EXERCISE INPUT Start Marker

/-- **The second time difference of the padded slice symbol is at most `(βL²)⁻² (2π/β)² K βL²/Λ³`** (`K = 32B₂ + 144B₁ + 128`;
hypotheses: `0 < β`, `|βθ| ≤ π/4`, `π/β ≤ Λ ≤ Λ′ < π(2M-3)/β`, `2M ≤ N`, `2 ≤ M`). [cite: BenfattoGiulianiMastropietro2006, (2.36aa)] -/
theorem norm_fwdDiff_two_time_gridSymbol_le (hβ : 0 < β) (hθ : |β * θ| ≤ Real.pi / 4) (hΛ : 0 < Λ) (hΛβ : Real.pi / β ≤ Λ)
    (hΛΛ' : Λ ≤ Λ') (hM : Λ' < Real.pi * (2 * M - 3) / β) (hMN : 2 * M ≤ N) (hM2 : 2 ≤ M) {B₁ B₂ : ℝ}
    (hB₁ : ∀ x, |deriv salmhoferCutoff x| ≤ B₁) (hB₂ : ∀ x, |deriv (deriv salmhoferCutoff) x| ≤ B₂)
    (σ : Fin 2) (q₀ : TorusSite 1 N) (qv : TorusSite 2 L) :
    ‖(fwdDiff (fun _ : Fin 1 => (1 : ZMod N)))^[2] (fun q => gridSymbol L M N β (shiftedSliceSymbol L M β μ θ Λ Λ') σ q qv) q₀‖ ≤
      ‖((1 / (β * (L : ℝ) ^ 2) : ℝ) : ℂ)‖ ^ 2 *
        ((2 * Real.pi / β) ^ 2 * ((32 * B₂ + 144 * B₁ + 128) * (β * (L : ℝ) ^ 2) / Λ ^ 3)) := by
  have hθ' := abs_shift_le_quarter hβ hθ hΛβ
  rw [fwdDiff_two_time_gridSymbol_eq hβ hθ hΛ hΛΛ' hM hMN hM2 σ q₀ qv, norm_mul, norm_pow]
  refine mul_le_mul_of_nonneg_left ?_ (by positivity)
  exact Literature.Analysis.norm_second_difference_le (δ := 2 * Real.pi / β) (by positivity)
    (fun t _ => hasDerivAt_sliceSymbolFn hΛ hΛΛ' hθ' t) (fun t _ => hasDerivAt_sliceSymbolFnD1 hΛ hΛΛ' hθ' t)
    fun t _ => norm_sliceSymbolFnD2_le hΛ hΛΛ' hθ' (by positivity) hB₁ hB₂ t

omit [NeZero N] in
/-- Along a momentum line the padded symbol is the restriction of `Φ`:
`G(q₀, q⃗ + m e_i) = (βL²)⁻² Φ(p_i + m·2π/L)` (`Λ′ < π(2M+1)/β`). [cite: BenfattoGiulianiMastropietro2006, §2.1 (2.3)] -/
theorem gridSymbol_shiftedSlice_add_smul_eq (hβ : 0 < β) (hθ : |β * θ| ≤ Real.pi / 4) (hΛ : 0 < Λ) (hΛΛ' : Λ ≤ Λ')
    (hM : Λ' < Real.pi * (2 * M + 1) / β) (σ : Fin 2) (q₀ : TorusSite 1 N) (qv : TorusSite 2 L) (i : Fin 2) (m : ℕ) :
    gridSymbol L M N β (shiftedSliceSymbol L M β μ θ Λ Λ') σ q₀ (qv + m • (Pi.single i (1 : ZMod L) : TorusSite 2 L)) =
      ((1 / (β * (L : ℝ) ^ 2) : ℝ) : ℂ) ^ 2 *
        momentumSymbolFn (β * (L : ℝ) ^ 2) θ Λ Λ' (gridFreq M N β q₀) (nambuXi L μ qv + 2 * Real.cos (latticeMomentum L qv i))
          (latticeMomentum L qv i + m * (2 * Real.pi / L)) := by
  rw [gridSymbol_shiftedSlice_eq hβ hθ hΛ hΛΛ' hM, sliceSymbolFn_eq_sliceSymbolFnXi, momentumSymbolFn, nambuXi_add_smul_single]

omit [NeZero N] in
/-- **The second space difference is the second difference of `Φ`** at step `2π/L`. [cite: BenfattoGiulianiMastropietro2006, (2.36aa)] -/
theorem fwdDiff_two_space_gridSymbol_eq (hβ : 0 < β) (hθ : |β * θ| ≤ Real.pi / 4) (hΛ : 0 < Λ) (hΛΛ' : Λ ≤ Λ')
    (hM : Λ' < Real.pi * (2 * M + 1) / β) (σ : Fin 2) (q₀ : TorusSite 1 N) (qv : TorusSite 2 L) (i : Fin 2) :
    (fwdDiff (Pi.single i (1 : ZMod L) : TorusSite 2 L))^[2] (gridSymbol L M N β (shiftedSliceSymbol L M β μ θ Λ Λ') σ q₀) qv =
      ((1 / (β * (L : ℝ) ^ 2) : ℝ) : ℂ) ^ 2 *
        (momentumSymbolFn (β * (L : ℝ) ^ 2) θ Λ Λ' (gridFreq M N β q₀) (nambuXi L μ qv + 2 * Real.cos (latticeMomentum L qv i))
            (latticeMomentum L qv i + 2 * (2 * Real.pi / L)) -
          (2 : ℝ) • momentumSymbolFn (β * (L : ℝ) ^ 2) θ Λ Λ' (gridFreq M N β q₀)
            (nambuXi L μ qv + 2 * Real.cos (latticeMomentum L qv i)) (latticeMomentum L qv i + 2 * Real.pi / L) +
          momentumSymbolFn (β * (L : ℝ) ^ 2) θ Λ Λ' (gridFreq M N β q₀) (nambuXi L μ qv + 2 * Real.cos (latticeMomentum L qv i))
            (latticeMomentum L qv i)) := by
  have hG := gridSymbol_shiftedSlice_add_smul_eq (μ := μ) hβ hθ hΛ hΛΛ' hM σ q₀ qv i
  rw [fwdDiff_iter_two_apply, hG 2, hG 1]
  have h0 := hG 0
  simp only [zero_smul, add_zero, Nat.cast_zero, zero_mul] at h0
  rw [h0]
  push_cast
  simp only [one_mul, zsmul_eq_mul, Int.cast_ofNat]
  rw [Complex.real_smul]
  push_cast
  ring

omit [NeZero N] in
/-- **The second space difference of the padded slice symbol is at most `(βL²)⁻² (2π/L)² K′ βL²/Λ³`** (`K′ = 128B₂ + 608B₁ + 544`;
hypotheses: `0 < β`, `|βθ| ≤ π/4`, `π/β ≤ Λ ≤ Λ′ < π(2M+1)/β`, `Λ ≤ 1`). [cite: BenfattoGiulianiMastropietro2006, (2.36aa)] -/
theorem norm_fwdDiff_two_space_gridSymbol_le (hβ : 0 < β) (hθ : |β * θ| ≤ Real.pi / 4) (hΛ : 0 < Λ) (hΛβ : Real.pi / β ≤ Λ)
    (hΛ1 : Λ ≤ 1) (hΛΛ' : Λ ≤ Λ') (hM : Λ' < Real.pi * (2 * M + 1) / β) {B₁ B₂ : ℝ}
    (hB₁ : ∀ x, |deriv salmhoferCutoff x| ≤ B₁) (hB₂ : ∀ x, |deriv (deriv salmhoferCutoff) x| ≤ B₂)
    (σ : Fin 2) (q₀ : TorusSite 1 N) (qv : TorusSite 2 L) (i : Fin 2) :
    ‖(fwdDiff (Pi.single i (1 : ZMod L) : TorusSite 2 L))^[2] (gridSymbol L M N β (shiftedSliceSymbol L M β μ θ Λ Λ') σ q₀) qv‖ ≤
      ‖((1 / (β * (L : ℝ) ^ 2) : ℝ) : ℂ)‖ ^ 2 *
        ((2 * Real.pi / L) ^ 2 * ((128 * B₂ + 608 * B₁ + 544) * (β * (L : ℝ) ^ 2) / Λ ^ 3)) := by
  have hθ' := abs_shift_le_quarter hβ hθ hΛβ
  rw [fwdDiff_two_space_gridSymbol_eq hβ hθ hΛ hΛΛ' hM σ q₀ qv i, norm_mul, norm_pow]
  refine mul_le_mul_of_nonneg_left ?_ (by positivity)
  exact Literature.Analysis.norm_second_difference_le (δ := 2 * Real.pi / L) (by positivity)
    (fun t _ => hasDerivAt_momentumSymbolFn hΛ hΛΛ' hθ' t) (fun t _ => hasDerivAt_momentumSymbolFnD1 hΛ hΛΛ' hθ' t)
    fun t _ => norm_momentumSymbolFnD2_le hΛ hΛΛ' hΛ1 hθ' (by positivity) hB₁ hB₂ t

omit [NeZero N] in
/-- **The padded symbol itself is at most `(βL²)⁻² · (8/3)βL²/Λ`.** [cite: BenfattoGiulianiMastropietro2006, §2.5 (2.50)] -/
theorem norm_gridSymbol_shiftedSlice_le (hβ : 0 < β) (hθ : |θ| ≤ Real.pi / (4 * β)) (hΛ : 0 < Λ) (hΛΛ' : Λ ≤ Λ')
    (σ : Fin 2) (q₀ : TorusSite 1 N) (qv : TorusSite 2 L) :
    ‖gridSymbol L M N β (shiftedSliceSymbol L M β μ θ Λ Λ') σ q₀ qv‖ ≤
      ‖((1 / (β * (L : ℝ) ^ 2) : ℝ) : ℂ)‖ ^ 2 * (8 / 3 * (β * (L : ℝ) ^ 2) / Λ) := by
  unfold gridSymbol
  split_ifs with h
  · rw [norm_mul, norm_pow]
    exact mul_le_mul_of_nonneg_left (norm_sliceSymbol_le hβ μ hθ hΛ hΛΛ' _) (by positivity)
  · rw [norm_zero]; positivity

end Bounds

/-! ### Supports and sums of squares -/

section Sums

variable [NeZero L] [NeZero N] {β μ θ Λ Λ' : ℝ}

omit [NeZero L] [NeZero N] in
/-- The points of the time dual torus are determined by their coordinate `q₀ 0`. [cite: Salmhofer1999, §4.2.4 (4.63)] -/
theorem torusSite_one_ext {q q' : TorusSite 1 N} (h : q 0 = q' 0) : q = q' := by
  funext l
  rw [Subsingleton.elim l 0]
  exact h

/-- **The frequency window**: `#{q₀ : val q₀ < 2M, |ω̃_{q₀}| ≤ Λ′} ≤ Λ′β/π + 3` (`0 < β`, `0 ≤ Λ′`).
[cite: BenfattoGiulianiMastropietro2006, §2.8 (2.80)] -/
theorem card_freqWindow_le (hβ : 0 < β) (hΛ' : 0 ≤ Λ') :
    ((((univ : Finset (TorusSite 1 N)).filter fun q₀ => (q₀ 0).val < 2 * M ∧ |gridFreq M N β q₀| ≤ Λ').card : ℕ) : ℝ) ≤
      Λ' * β / Real.pi + 3 := by
  classical
  set T := (univ : Finset (TorusSite 1 N)).filter fun q₀ => (q₀ 0).val < 2 * M ∧ |gridFreq M N β q₀| ≤ Λ' with hT
  have hinj : Set.InjOn (fun q₀ : TorusSite 1 N => ((q₀ 0).val : ℤ) - M) T := by
    intro q _ q' _ h
    have h1 : (q 0).val = (q' 0).val := by
      have := h; simp only [sub_left_inj, Nat.cast_inj] at this; exact this
    exact torusSite_one_ext (ZMod.val_injective _ h1)
  rw [← card_image_of_injOn hinj]
  refine card_fermiMatsubara_le hβ hΛ' _ fun m hm => ?_
  obtain ⟨q₀, hq₀, rfl⟩ := mem_image.1 hm
  have h2 := (mem_filter.1 hq₀).2.2
  rw [fermiMatsubara]
  convert h2 using 2
  rw [gridFreq]
  push_cast
  ring

/-- **Where the padded symbol is nonzero**: `val q₀ < 2M`, `|ω̃_{q₀}| ≤ Λ′` and `|ε(q⃗) - μ| < Λ′` (`0 < Λ ≤ Λ′`).
[cite: BenfattoGiulianiMastropietro2006, §2.8 (2.80)] -/
theorem gridSymbol_ne_zero_mem (hΛ : 0 < Λ) (hΛΛ' : Λ ≤ Λ') (σ : Fin 2) {q₀ : TorusSite 1 N} {qv : TorusSite 2 L}
    (h : gridSymbol L M N β (shiftedSliceSymbol L M β μ θ Λ Λ') σ q₀ qv ≠ 0) :
    q₀ ∈ (univ : Finset (TorusSite 1 N)).filter (fun q₀ => (q₀ 0).val < 2 * M ∧ |gridFreq M N β q₀| ≤ Λ') ∧
      qv ∈ (univ : Finset (TorusSite 2 L)).filter fun k => |torusBand L k - μ| < Λ' := by
  classical
  unfold gridSymbol at h
  split_ifs at h with hv
  · have hp : shiftedSliceSymbol L M β μ θ Λ Λ' ((⟨(q₀ 0).val, hv⟩, qv), σ) ≠ 0 := fun h0 => h (by rw [h0, mul_zero])
    have hmem := mem_shell_of_sliceSymbol_ne_zero (β := β) μ θ hΛ hΛΛ' (⟨(q₀ 0).val, hv⟩, qv) σ hp
    rw [mem_filter] at hmem
    refine ⟨mem_filter.2 ⟨mem_univ _, hv, ?_⟩, mem_filter.2 ⟨mem_univ _, hmem.2.2⟩⟩
    rw [← matsubaraFreq_eq_gridFreq β q₀ hv]
    exact hmem.2.1
  · exact absurd rfl h

/-- **The `ℓ²` norm of the padded slice symbol**:
`Σ_q ‖G(q)‖² ≤ (Λ′β/π + 3) · 4L(Λ′L/(2π√(d₀/8)) + 1) · ((βL²)⁻² (8/3)βL²/Λ)²`. [cite: BenfattoGiulianiMastropietro2006, §2.8 (2.80)-(2.81)] -/
theorem sum_norm_sq_gridSymbol_shiftedSlice_le (hβ : 0 < β) {d₀ : ℝ} (hμ4 : d₀ ≤ μ + 4) (hμ0 : d₀ ≤ -μ)
    (hθ : |θ| ≤ Real.pi / (4 * β)) (hΛ : 0 < Λ) (hΛΛ' : Λ ≤ Λ') (hΛ'd : Λ' ≤ d₀ / 2) (σ : Fin 2) :
    ∑ q₀ : TorusSite 1 N, ∑ qv : TorusSite 2 L, ‖gridSymbol L M N β (shiftedSliceSymbol L M β μ θ Λ Λ') σ q₀ qv‖ ^ 2 ≤
      (Λ' * β / Real.pi + 3) * (4 * (L * (Λ' * L / (2 * Real.pi * Real.sqrt (d₀ / 8)) + 1))) *
        (‖((1 / (β * (L : ℝ) ^ 2) : ℝ) : ℂ)‖ ^ 2 * (8 / 3 * (β * (L : ℝ) ^ 2) / Λ)) ^ 2 := by
  classical
  have hΛ' : 0 < Λ' := hΛ.trans_le hΛΛ'
  refine (sum_sum_norm_sq_le_of_support _ _ _ (fun q₀ qv h => gridSymbol_ne_zero_mem hΛ hΛΛ' σ h)
    fun q₀ qv => norm_gridSymbol_shiftedSlice_le hβ hθ hΛ hΛΛ' σ q₀ qv).trans ?_
  refine mul_le_mul_of_nonneg_right (mul_le_mul (card_freqWindow_le hβ hΛ'.le) (card_torusShell_le hμ4 hμ0 hΛ' hΛ'd)
    (Nat.cast_nonneg _) (by positivity)) (by positivity)

/-- **The `ℓ²` norm of the second time differences**:
`Σ_{q₀,q⃗} ‖(Δ_u)² G(·,q⃗)(q₀)‖² ≤ 3(Λ′β/π + 3) · 4L(Λ′L/(2π√(d₀/8)) + 1) · ((βL²)⁻² (2π/β)² K βL²/Λ³)²`.
[cite: BenfattoGiulianiMastropietro2006, Lemma 2.2 (2.36aa)] -/
theorem sum_norm_sq_fwdDiff_two_time_le (hβ : 0 < β) {d₀ : ℝ} (hμ4 : d₀ ≤ μ + 4) (hμ0 : d₀ ≤ -μ)
    (hθ : |β * θ| ≤ Real.pi / 4) (hΛ : 0 < Λ) (hΛβ : Real.pi / β ≤ Λ) (hΛΛ' : Λ ≤ Λ') (hΛ'd : Λ' ≤ d₀ / 2)
    (hM : Λ' < Real.pi * (2 * M - 3) / β) (hMN : 2 * M ≤ N) (hM2 : 2 ≤ M) {B₁ B₂ : ℝ}
    (hB₁ : ∀ x, |deriv salmhoferCutoff x| ≤ B₁) (hB₂ : ∀ x, |deriv (deriv salmhoferCutoff) x| ≤ B₂) (σ : Fin 2) :
    ∑ q₀ : TorusSite 1 N, ∑ qv : TorusSite 2 L,
        ‖(fwdDiff (fun _ : Fin 1 => (1 : ZMod N)))^[2]
          (fun q => gridSymbol L M N β (shiftedSliceSymbol L M β μ θ Λ Λ') σ q qv) q₀‖ ^ 2 ≤
      3 * (Λ' * β / Real.pi + 3) * (4 * (L * (Λ' * L / (2 * Real.pi * Real.sqrt (d₀ / 8)) + 1))) *
        (‖((1 / (β * (L : ℝ) ^ 2) : ℝ) : ℂ)‖ ^ 2 *
          ((2 * Real.pi / β) ^ 2 * ((32 * B₂ + 144 * B₁ + 128) * (β * (L : ℝ) ^ 2) / Λ ^ 3))) ^ 2 := by
  classical
  have hΛ' : 0 < Λ' := hΛ.trans_le hΛΛ'
  set u : TorusSite 1 N := fun _ => (1 : ZMod N) with hu
  set Tω := (univ : Finset (TorusSite 1 N)).filter fun q₀ => (q₀ 0).val < 2 * M ∧ |gridFreq M N β q₀| ≤ Λ' with hTω
  set Sξ := (univ : Finset (TorusSite 2 L)).filter fun k => |torusBand L k - μ| < Λ' with hSξ
  set T3 := (range 3).biUnion fun j => Tω.image fun q => q - j • u with hT3
  have hsupp : ∀ (q₀ : TorusSite 1 N) (qv : TorusSite 2 L),
      (fwdDiff u)^[2] (fun q => gridSymbol L M N β (shiftedSliceSymbol L M β μ θ Λ Λ') σ q qv) q₀ ≠ 0 →
        q₀ ∈ T3 ∧ qv ∈ Sξ := by
    intro q₀ qv h
    obtain ⟨j, hj, hne⟩ := exists_ne_zero_of_fwdDiff_iter_two_ne_zero u _ q₀ h
    obtain ⟨hq, hk⟩ := gridSymbol_ne_zero_mem hΛ hΛΛ' σ hne
    refine ⟨?_, hk⟩
    rw [hT3, mem_biUnion]
    exact ⟨j, mem_range.2 hj, mem_image.2 ⟨q₀ + j • u, hq, by simp⟩⟩
  have hT3card : (T3.card : ℝ) ≤ 3 * (Λ' * β / Real.pi + 3) := by
    have h1 : T3.card ≤ 3 * Tω.card := by
      refine (card_biUnion_le).trans ?_
      calc ∑ j ∈ range 3, (Tω.image fun q => q - j • u).card ≤ ∑ _j ∈ range 3, Tω.card :=
            sum_le_sum fun j _ => card_image_le
        _ = 3 * Tω.card := by rw [sum_const, card_range, smul_eq_mul]
    have h2 : (T3.card : ℝ) ≤ 3 * (Tω.card : ℝ) := by exact_mod_cast h1
    exact h2.trans (mul_le_mul_of_nonneg_left (card_freqWindow_le hβ hΛ'.le) (by norm_num))
  refine (sum_sum_norm_sq_le_of_support _ T3 Sξ hsupp fun q₀ qv =>
    norm_fwdDiff_two_time_gridSymbol_le hβ hθ hΛ hΛβ hΛΛ' hM hMN hM2 hB₁ hB₂ σ q₀ qv).trans ?_
  exact mul_le_mul_of_nonneg_right (mul_le_mul hT3card (card_torusShell_le hμ4 hμ0 hΛ' hΛ'd) (Nat.cast_nonneg _)
    (by positivity)) (by positivity)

EXERCISE INPUT End Marker

ACTIVITY —
Reproduce only this range: the first line of the data above through the line with "theorem gridSymbol_shiftedSlice_add_smul_eq (hβ", both included, exactly as written.

SOLVED PROBLEM —
/-- **The second time difference of the padded slice symbol is at most `(βL²)⁻² (2π/β)² K βL²/Λ³`** (`K = 32B₂ + 144B₁ + 128`;
hypotheses: `0 < β`, `|βθ| ≤ π/4`, `π/β ≤ Λ ≤ Λ′ < π(2M-3)/β`, `2M ≤ N`, `2 ≤ M`). [cite: BenfattoGiulianiMastropietro2006, (2.36aa)] -/
theorem norm_fwdDiff_two_time_gridSymbol_le (hβ : 0 < β) (hθ : |β * θ| ≤ Real.pi / 4) (hΛ : 0 < Λ) (hΛβ : Real.pi / β ≤ Λ)
    (hΛΛ' : Λ ≤ Λ') (hM : Λ' < Real.pi * (2 * M - 3) / β) (hMN : 2 * M ≤ N) (hM2 : 2 ≤ M) {B₁ B₂ : ℝ}
    (hB₁ : ∀ x, |deriv salmhoferCutoff x| ≤ B₁) (hB₂ : ∀ x, |deriv (deriv salmhoferCutoff) x| ≤ B₂)
    (σ : Fin 2) (q₀ : TorusSite 1 N) (qv : TorusSite 2 L) :
    ‖(fwdDiff (fun _ : Fin 1 => (1 : ZMod N)))^[2] (fun q => gridSymbol L M N β (shiftedSliceSymbol L M β μ θ Λ Λ') σ q qv) q₀‖ ≤
      ‖((1 / (β * (L : ℝ) ^ 2) : ℝ) : ℂ)‖ ^ 2 *
        ((2 * Real.pi / β) ^ 2 * ((32 * B₂ + 144 * B₁ + 128) * (β * (L : ℝ) ^ 2) / Λ ^ 3)) := by
  have hθ' := abs_shift_le_quarter hβ hθ hΛβ
  rw [fwdDiff_two_time_gridSymbol_eq hβ hθ hΛ hΛΛ' hM hMN hM2 σ q₀ qv, norm_mul, norm_pow]
  refine mul_le_mul_of_nonneg_left ?_ (by positivity)
  exact Literature.Analysis.norm_second_difference_le (δ := 2 * Real.pi / β) (by positivity)
    (fun t _ => hasDerivAt_sliceSymbolFn hΛ hΛΛ' hθ' t) (fun t _ => hasDerivAt_sliceSymbolFnD1 hΛ hΛΛ' hθ' t)
    fun t _ => norm_sliceSymbolFnD2_le hΛ hΛΛ' hθ' (by positivity) hB₁ hB₂ t

omit [NeZero N] in
/-- Along a momentum line the padded symbol is the restriction of `Φ`:
`G(q₀, q⃗ + m e_i) = (βL²)⁻² Φ(p_i + m·2π/L)` (`Λ′ < π(2M+1)/β`). [cite: BenfattoGiulianiMastropietro2006, §2.1 (2.3)] -/
theorem gridSymbol_shiftedSlice_add_smul_eq (hβ : 0 < β) (hθ : |β * θ| ≤ Real.pi / 4) (hΛ : 0 < Λ) (hΛΛ' : Λ ≤ Λ')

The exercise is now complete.